Growing forest productivity using remote sensing and data science
Understanding the drivers of productivity is essential for forest managers. A forest phenotyping platform has been developed that allows forest managers to do just that.
The platform is a group of technologies that form a base to create new and meaningful information about genetics, environment and site. Scion’s phenotyping platform includes forest management data, remotely sensed data from whole forests, machine learning and modelling approaches.
Using this platform, Scion has determined that the underlying genetics of a forest stand is one of the major factors that underpins the stand’s productivity.
The remotely sensed data within the platform can also be used to identify individual high-performing trees in a forest. This is a unique and important tool that could help optimise tree management and select resistant trees in the event of a major pest or disease incursion, for example.
Results also show that forest productivity can be improved by identifying and breeding more of the best performing trees and eliminating the worst performing trees.
This tool has already influenced how forests are managed in New Zealand, and the concept can be applied to smaller forests using available forest inventory data.
Phenotypes are an accurate and precise description of an organism and are influenced by our genes and environment. In plant breeding, understanding how characteristics are affected by genes and environment can speed up genetic improvement programmes.
However, measuring mature trees in a forest is challenging. Trees are large and difficult to measure accurately, there are operational limits in the number of trees and sites that can be measured and separating genetic effect from environmental variation is not straightforward.
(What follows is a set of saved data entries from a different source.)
import Summits.AtomisticToContinuum.BoseEinsteinCondensation.Theses.BECInsertionCorrector
import Summits.AtomisticToContinuum.BoseEinsteinCondensation.Theorems.StaticResponseBound.Negative.Basic
import Literature.MathematicalPhysics.QuantumManyBody.WeightedCorrector
import Literature.MathematicalPhysics.QuantumManyBody.LangevinGenerator
import Literature.MathematicalPhysics.QuantumManyBody.PeriodicBoseGasScatteringODE
import Literature.MathematicalPhysics.QuantumManyBody.HardCoreScatteringLength
import Literature.MathematicalPhysics.QuantumManyBody.PeriodicBoseGasKineticMultiplierProofs
import Summits.AtomisticToContinuum.BoseEinsteinCondensation.Theorems.StaticResponseBound.Negative.UvThomsonFlowPotential
import HarnessLib

/-!
# The infrared window of crux `BECInsertionCorrector.StaticResponseBound` (stmt-AtomisticToContinuum-12057):
# degeneracy audit of stub `stub_infraredHalf` (S1) of line `uv-thomson-force-wave`

S1 is the INFRARED (phonon + crossover) HALF of the crux: for every admissible `v` and every window
parameter `M₀ > 0` there are `ρ₀, C > 0` with the crux's inner inequality `Negative.Ineq v C ρ N k t Ψ`
(`E₀^per(N,L) − C t² N / max(ρa, |p|²) ≤ E_v(Ψ) + t⟨∑ⱼcos(p·xⱼ)⟩_Ψ`) for all `0 < ρ < ρ₀`, all
`N ≥ 1`, all `k ≠ 0` with `|p|² ≤ M₀² ρa`, all `t` and all finite-energy `Ψ` (`L = (N/ρ)^{1/3}`,
`|p|² = psq L k = (2π/L)²∑kᵢ²`, `a = (scatteringLength v).toReal`).  It is VERBATIM (`PhononBody`
inlined) the statement `StaticResponseBoundPhonon` delivered by the sibling skeleton
`Cruxes/StaticResponseBound/Lines/stable-fraction-square-completion.lean` from its open stubs A (softened-mode
hyperuniformity, 9093-class) + B (Landau sector floor for all `N`, = stmt-AtomisticToContinuum-9091
`LandauSectorBound` class) + C; none of these, and no theorem implying S1, is in the tree
(`Theorems/StaticResponseBound/` holds only `Negative/Basic`, `Negative/CellToolkit`; the only landed
sector floor is the c.o.m. bound `ofReal_norm_sq_div_le_momentumSectorEnergy`, `|q|²/N`, useless here).
This file does NOT prove S1; it records, sorry-free, the LOOPHOLE / DEGENERACY AUDIT of the
signature as typed (helper material for the crux item, `--supports`):

* §1 window algebra.  `∑kᵢ² ≥ 1` and `|p|² ≥ (2π/L)² > 0` for `k ≠ 0` (`BoseGas.one_le_sum_sq_of_ne_zero`,
  `sq_div_le_psq`, `Negative.UvThomsonFlow.psq_pos`, both reused from the tree); inside the window `(2π)² ≤ M₀²(ρa)L²` (the box is at least
  `2π/M₀` healing lengths `(ρa)^{-1/2}` wide, `window_sideLength_sq`) and, cubing with `L³ = N/ρ`, the
  exact condition `|p|² ≤ M₀²ρa ⟺ (2π)⁶(∑kᵢ²)³ ≤ M₀⁶·(ρa³)·N²` (`window_iff`), in particular the
  threshold `N ≥ (2π/M₀)³(ρa³)^{-1/2}` (`window_threshold`).  Hence
  `a > 0` in the window (`scatteringLength_toReal_pos_of_window`) and, for every `N₀`, the window is
  EMPTY for all `N ≤ N₀` once `ρ·(M₀⁶a³N₀²) < (2π)⁶` (`lt_psq_of_le`, `infraredHalf_vacuous_of_le`):
  every bounded-`N` fragment of S1 is vacuous — S1 is a pure thermodynamic-limit statement
  (`N → ∞` along `L = (N/ρ)^{1/3}`), not reachable by any fixed-`N` computation.
* §2 the vacuous sub-case `a.toReal = 0` (window `|p|² ≤ 0` empty):
  `infraredHalf_of_scatteringLength_toReal_eq_zero`; instance `v = 0` (`infraredHalf_zero`).
* §3 no `⊤`-junk in `a`: on the admissible class `a ≠ ⊤` (tree:
  `IsRepulsiveFiniteRange.scatteringLength_ne_top`, `scatteringLength_le_of_range`), so
  `a.toReal = 0 ↔ a = 0` (`scatteringLength_toReal_eq_zero_iff`) and `0 ≤ a.toReal ≤ max R₀ 0`
  (`scatteringLength_toReal_le_max_range`).  `a = 0` happens exactly for the Lebesgue-trivial
  potentials (e.g. `v = 0`, or `v = ⊤` on a null set of radii), for which the whole crux sits on the
  kinetic branch.
* §4 no denominator junk: in the window `0 < |p|² ≤ max(ρa,|p|²) ≤ max(1,M₀²)·ρa` (`max_window_bounds`),
  so `x/0`-junk never occurs and the crux's constant there is COMPRESSIBILITY-limited (`∝ N/(ρa)`); the
  certified trivial regimes of `Negative/Basic` specialise to `t = 0` (`Negative.ineq_zero`, an instance)
  and `|t| ≥ max(1,M₀²)ρa/C` (`ineq_of_window_large_t`).  OPEN REMAINDER of S1:
  `0 < |t| < max(1,M₀²)ρa/C` at `N ≥ (2π/M₀)³(ρa³)^{-1/2}`, interacting (`a > 0`).
* §5 dictionary (both directions, constants `× max(1,M₀²)`): on the window, S1's `∀ t` family is
  EQUIVALENT to the all-states compressibility bound `⟨∑cos⟩_Ψ² ≤ 4C′N(E_Ψ − E₀)/(ρa)`
  (`ineq_of_compressibility`, `compressibility_of_forall_ineq`, `infraredHalf_of_compressibility`) —
  the static-structure / susceptibility statement `χ_N(p) ≤ C′N/(ρa)` uniformly in `N`, whose rigorous
  momentum-dependent UPPER bounds are the acknowledged open part of the Pitaevskii–Stringari programme
  (barrier `PitaevskiiStringariOneDimension`, scope_caveats).

No counterexample and no typing defect was found: the signature is consistent with `Negative.ineq_zero`,
`ineq_N_zero` (excluded here by `0 < N`), `ineq_of_large_t`, with the tightness `C ≥ 1/2` of
`Cruxes/StaticResponseBound/Disproof.lean` §C (its `N = 1` witness lies OUTSIDE the window once
`ρa³ < (2π/M₀)⁶`, §1), and with Bogoliubov's `χ = N/(2(p² + 16πρa)) ≤ N/(2max(ρa,p²))`.
-/

noncomputable section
The challenges of characterising individual trees are restricting current tree breeding and our understanding of the relationships between genetics, environment and site.
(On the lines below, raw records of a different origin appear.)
import Literature.NumberTheory.GaloisRepresentations.LocalWeilDatum
import Literature.NumberTheory.GaloisRepresentations.LocalGaloisGroupProofs
import Literature.NumberTheory.GaloisRepresentations.AbsGaloisGroupProofs
import HarnessLib

/-!
# The Weil datum of a non-archimedean local field, VIII: a finite extension `E/F` seen inside `F̄`

For a finite extension `E/F` of non-archimedean local fields, the chosen `F`-embedding
`ι = absClosureEmbedding F E : F̄ → Ē` is an isomorphism (`absClosureEquiv` of
`AbsGaloisGroupProofs.lean`, the canonical home of `absClosureEmbedding_bijective` /
`absClosureEquiv` / `absClosureEquiv_apply`), and `E` corresponds to the finite subextension
`E₀ = ι⁻¹(E) ⊆ F̄`, the copy of `E` embedded in `F̄` (`embField F E`, `equivEmbField : E ≃ₐ[F] E₀`).  This file relates the absolute Galois theory of `E` to that of `F` through `ι` and
the restriction `res = absGaloisRestrict F E : Γ_E → Γ_F`:

* `range res = G_{E₀}` (`absGaloisRestrict_mem_galFixing`, `exists_absGaloisRestrict_eq`):
  `res` identifies `Γ_E` with `Gal(F̄/E₀) ≤ Γ_F`;
* inertia corresponds: `res σ ∈ I_F ↔ σ ∈ I_E` (`absGaloisRestrict_mem_absInertia_iff`), from the
  identification of the absolute integers and canonical primes under `ι`
  (`absClosureEmbedding_mem_absIntegers_iff`, `…_mem_absMaximalIdeal_iff`, file
  `LocalGaloisGroupProofs`);
* `E₀` is separable over `F` when `E` is (`embField_le_sepClosure`), so that `W_F ∩ G_{E₀}` is a
  field of the local Weil datum of `F`.

These are the Galois-theoretic inputs for reading the reciprocity system of `E` inside the Weil
datum of `F` (norm functoriality of the reciprocity map, Serre XIII §4 Prop. 10).

## References

* J. Tate, *Number theoretic background*, Corvallis 1979, (1.4.5)–(1.4.6). [TateCorvallis1979]
* J.-P. Serre, *Local Fields*, Ch. I §7 Prop. 22, Ch. II §2. [SerreLocalFields1979]
-/

noncomputable section

open Field IsNonarchimedeanLocalField ValuativeRel
open scoped Pointwise Valued

namespace Literature.NumberTheory.GaloisRepresentations

namespace LocalWeilDatum

open GaloisRepresentations.IsNonarchimedeanLocalField

attribute [local instance] absClosureAlgebra absClosure_isScalarTower

section Algebraic

variable (F E : Type*) [Field F] [Field E] [Algebra F E]

/-- **`E₀ = ι⁻¹(E) ⊆ F̄`**: the subextension of `F̄/F` corresponding to `E ⊆ Ē` under the
embedding `ι` (an isomorphism for `E/F` algebraic). [folklore] -/
def embField : IntermediateField F (AlgebraicClosure F) :=
  ((IsScalarTower.toAlgHom F E (AlgebraicClosure E)).fieldRange).comap (absClosureEmbedding F E)

/-- Membership in `E₀`: `a ∈ E₀ ↔ ι a ∈ E`. [folklore] -/
theorem mem_embField_iff {a : AlgebraicClosure F} :
    a ∈ embField F E ↔ ∃ x : E, algebraMap E (AlgebraicClosure E) x = absClosureEmbedding F E a := by
  change absClosureEmbedding F E a ∈ (IsScalarTower.toAlgHom F E (AlgebraicClosure E)).fieldRange ↔ _
  rw [AlgHom.mem_fieldRange]
  rfl

variable [Algebra.IsAlgebraic F E]

/-- The map `E → E₀`, `x ↦ ι⁻¹ x`. [folklore] -/
def toEmbField : E →ₐ[F] embField F E where
  toFun x := ⟨(absClosureEquiv F E).symm (algebraMap E (AlgebraicClosure E) x),
    (mem_embField_iff F E).mpr ⟨x, by rw [absClosureEmbedding_absClosureEquiv_symm]⟩⟩
  map_one' := Subtype.ext (by simp)
  map_mul' x y := Subtype.ext (by simp)
  map_zero' := Subtype.ext (by simp)
  map_add' x y := Subtype.ext (by simp)
  commutes' r := Subtype.ext (by
    change (absClosureEquiv F E).symm (algebraMap E (AlgebraicClosure E) (algebraMap F E r)) =
      algebraMap F (AlgebraicClosure F) r
    rw [← IsScalarTower.algebraMap_apply, AlgEquiv.commutes])

/-- `ι (toEmbField x) = x`. [folklore] -/
@[simp]
theorem absClosureEmbedding_toEmbField (x : E) :
    absClosureEmbedding F E ((toEmbField F E x : embField F E) : AlgebraicClosure F) =
      algebraMap E (AlgebraicClosure E) x :=
  absClosureEmbedding_absClosureEquiv_symm F E _

/-- **`E ≃ₐ[F] E₀`**. [folklore] -/
def equivEmbField : E ≃ₐ[F] embField F E :=
  AlgEquiv.ofBijective (toEmbField F E)
    ⟨(toEmbField F E).toRingHom.injective, fun a => by
      obtain ⟨x, hx⟩ := (mem_embField_iff F E).mp a.2
      refine ⟨x, Subtype.ext ?_⟩
      apply (absClosureEmbedding_bijective F E).1
      rw [absClosureEmbedding_toEmbField, hx]⟩

/-- `ι (equivEmbField x) = x`. [folklore] -/
@[simp]
theorem absClosureEmbedding_equivEmbField (x : E) :
    absClosureEmbedding F E ((equivEmbField F E x : embField F E) : AlgebraicClosure F) =
      algebraMap E (AlgebraicClosure E) x :=
  absClosureEmbedding_toEmbField F E x

/-- `ι a = x` for `a ∈ E₀` corresponding to `x`. [folklore] -/
theorem absClosureEmbedding_coe_eq (a : embField F E) :
    absClosureEmbedding F E (a : AlgebraicClosure F) = algebraMap E (AlgebraicClosure E) ((equivEmbField F E).symm a) := by
  conv_lhs => rw [← (equivEmbField F E).apply_symm_apply a]
  exact absClosureEmbedding_equivEmbField F E _

/-- `E₀/F` is finite when `E/F` is. [folklore] -/
theorem finiteDimensional_embField [FiniteDimensional F E] : FiniteDimensional F (embField F E) :=
  LinearEquiv.finiteDimensional (equivEmbField F E).toLinearEquiv

/-- `E₀ ⊆ F^sep` when `E/F` is separable. [folklore] -/
theorem embField_le_sepClosure [Algebra.IsSeparable F E] : embField F E ≤ sepClosure F := by
  rw [le_separableClosure_iff]
  exact Algebra.IsSeparable.of_algHom F E (equivEmbField F E).symm.toAlgHom

/-! ### `Γ_E ≅ Gal(F̄/E₀)` under restriction -/

/-- The restriction of an `E`-automorphism of `Ē` fixes `E₀`: `range res ≤ G_{E₀}` (explicit form,
for the embedding `x ↦ ι⁻¹ x`, of one direction of `ArtinRestriction.exists_mem_range_absGaloisRestrict_iff`).
[cite: TateCorvallis1979, (1.4.5)] -/
theorem absGaloisRestrict_mem_galFixing (σ : absoluteGaloisGroup E) :
    absGaloisRestrict F E σ ∈ galFixing F (embField F E) := by
  rw [mem_galFixing_iff]
  intro a ha
  obtain ⟨x, hx⟩ := (mem_embField_iff F E).mp ha
  apply (absClosureEmbedding_bijective F E).1
  rw [absGaloisRestrict_apply_smul, ← hx, absoluteGaloisGroup.smul_def]
  exact (absoluteGaloisGroup.toAlgEquiv E σ).commutes x

/-- **Every automorphism of `F̄` over `E₀` is the restriction of an automorphism of `Ē` over `E`**:
`range res = G_{E₀}` (explicit form of the other direction of
`ArtinRestriction.exists_mem_range_absGaloisRestrict_iff`, same construction `ι ∘ γ ∘ ι⁻¹`).
[cite: TateCorvallis1979, (1.4.5)] -/
theorem exists_absGaloisRestrict_eq {γ : absoluteGaloisGroup F} (hγ : γ ∈ galFixing F (embField F E)) :
    ∃ σ : absoluteGaloisGroup E, absGaloisRestrict F E σ = γ := by
  -- `ι ∘ γ ∘ ι⁻¹` as a ring automorphism of `Ē`
  let ρ : AlgebraicClosure E ≃+* AlgebraicClosure E :=
    ((absClosureEquiv F E).symm.toRingEquiv.trans (absoluteGaloisGroup.toAlgEquiv F γ).toRingEquiv).trans
      (absClosureEquiv F E).toRingEquiv
  have hρ : ∀ y, ρ y = absClosureEmbedding F E (γ • (absClosureEquiv F E).symm y) := fun y => rfl
  -- it is `E`-linear
  have hρE : ∀ x : E, ρ (algebraMap E (AlgebraicClosure E) x) = algebraMap E (AlgebraicClosure E) x := by
    intro x
    rw [hρ, show (absClosureEquiv F E).symm (algebraMap E (AlgebraicClosure E) x) =
      ((toEmbField F E x : embField F E) : AlgebraicClosure F) from rfl,
      (mem_galFixing_iff F).mp hγ _ (toEmbField F E x).2, absClosureEmbedding_toEmbField]
  let σ' : AlgebraicClosure E ≃ₐ[E] AlgebraicClosure E := AlgEquiv.ofRingEquiv (f := ρ) hρE
  refine ⟨(absoluteGaloisGroup.toAlgEquiv E).symm σ', ?_⟩
  apply AlgEquiv.ext
  intro a
  change absGaloisRestrict F E ((absoluteGaloisGroup.toAlgEquiv E).symm σ') • a = γ • a
  apply (absClosureEmbedding_bijective F E).1
  rw [absGaloisRestrict_apply_smul, absoluteGaloisGroup.toAlgEquiv_symm_apply]
  change ρ (absClosureEmbedding F E a) = _
  rw [hρ, absClosureEquiv_symm_absClosureEmbedding]

end Algebraic

/-! ### Inertia under restriction -/

section Local

variable (F E : Type*) [Field F] [ValuativeRel F] [TopologicalSpace F] [IsNonarchimedeanLocalField F]
  [Field E] [ValuativeRel E] [TopologicalSpace E] [IsNonarchimedeanLocalField E]
  [Algebra F E] [ValuativeExtension F E]

/-- **Inertia corresponds under restriction**: `res σ ∈ I_F ↔ σ ∈ I_E` for `σ ∈ Γ_E` (`E/F` finite
extension of non-archimedean local fields): `ι` identifies the absolute integers and the canonical
primes of `F̄` and `Ē`, and `ι (res σ • a) = σ • ι a`.
[cite: SerreLocalFields1979, Ch. I §7 Prop. 22; TateCorvallis1979, (1.4.5)] -/
theorem absGaloisRestrict_mem_absInertia_iff [Algebra.IsAlgebraic F E] (σ : absoluteGaloisGroup E) :
    absGaloisRestrict F E σ ∈ absInertia F ↔ σ ∈ absInertia E := by
  have hι := absClosureEmbedding_bijective F E
  constructor
  · intro hσ
    rw [mem_absInertia_iff]
    intro x
    obtain ⟨a, ha⟩ := hι.2 (x : AlgebraicClosure E)
    have haint : a ∈ absIntegers 𝒪[F] F :=
      (absClosureEmbedding_mem_absIntegers_iff (E := E) a).mp (by rw [ha]; exact x.2)
    have hzP := mem_absInertia_iff.mp hσ ⟨a, haint⟩
    have hzint : absClosureEmbedding F E
        ((absGaloisRestrict F E σ • (⟨a, haint⟩ : absIntegers 𝒪[F] F) - ⟨a, haint⟩ : absIntegers 𝒪[F] F) :
          AlgebraicClosure F) ∈ absIntegers 𝒪[E] E :=
      (absClosureEmbedding_mem_absIntegers_iff (E := E) _).mpr (Subtype.coe_prop _)
    have h1 := (absClosureEmbedding_mem_absMaximalIdeal_iff _ hzint).mpr hzP
    have heq : (⟨_, hzint⟩ : absIntegers 𝒪[E] E) = σ • x - x := Subtype.ext (by
      simp [integralClosure.coe_smul, absGaloisRestrict_apply_smul, ha])
    rwa [heq] at h1
  · intro hσ
    rw [mem_absInertia_iff]
    intro y
    have hyint : absClosureEmbedding F E y ∈ absIntegers 𝒪[E] E :=
      (absClosureEmbedding_mem_absIntegers_iff (E := E) _).mpr y.2
    have h1 := mem_absInertia_iff.mp hσ ⟨_, hyint⟩
    have hzint : absClosureEmbedding F E ((absGaloisRestrict F E σ • y - y : absIntegers 𝒪[F] F) : AlgebraicClosure F) ∈
        absIntegers 𝒪[E] E :=
      (absClosureEmbedding_mem_absIntegers_iff (E := E) _).mpr (Subtype.coe_prop _)
    rw [← absClosureEmbedding_mem_absMaximalIdeal_iff _ hzint]
    have heq : (⟨_, hzint⟩ : absIntegers 𝒪[E] E) =
        σ • (⟨_, hyint⟩ : absIntegers 𝒪[E] E) - ⟨_, hyint⟩ := Subtype.ext (by
      simp [integralClosure.coe_smul, absGaloisRestrict_apply_smul])
    rw [heq]
    exact h1

end Local

end LocalWeilDatum

end Literature.NumberTheory.GaloisRepresentations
Recent technological advances in remote sensing, genomics and layers of geographic information system (GIS) data such as climate, soil type and forest management activities can be combined to relieve the phenotyping bottleneck and create the phenotyping platform.
The research team worked with Kaingaroa Timberlands Ltd who supplied the remote sensing and forest records for Kaingaroa Forest to use as a model to develop the concept and show its potential for maximising genetic gain in forests.
Focusing on areas of radiata pine with the largest amount of recorded genetic information and forest management history, remote sensing was used to model phenotypic traits such as tree height, and diameter. Productivity was calculated from canopy height derived from LiDAR data. Then layers of GIS data such as climate, soil information and stand management were added. An additional machine learning model was then implemented to extract the key drivers of productivity, estimate the productivity on missing sites, and predict the influence of favourable clones on the productivity across the whole forest.
Initial indications from the prototype phenotyping platform are that genetics and climate had the strongest influence on the productivity of the trees in the study. Analyses at the individual tree level have also quantified the effects of competition on tree growth, highlighting the importance of good management.
The overall aim of a phenotyping platform approach is to increase forest productivity and sustainability by matching trees with improved genetics to the environment they will be growing in and tailoring the management regime to fit. This precision-based approach is the foundation of future forest planting that will ensure the right tree goes in the right place, with the right purpose and management to realise the best outcomes.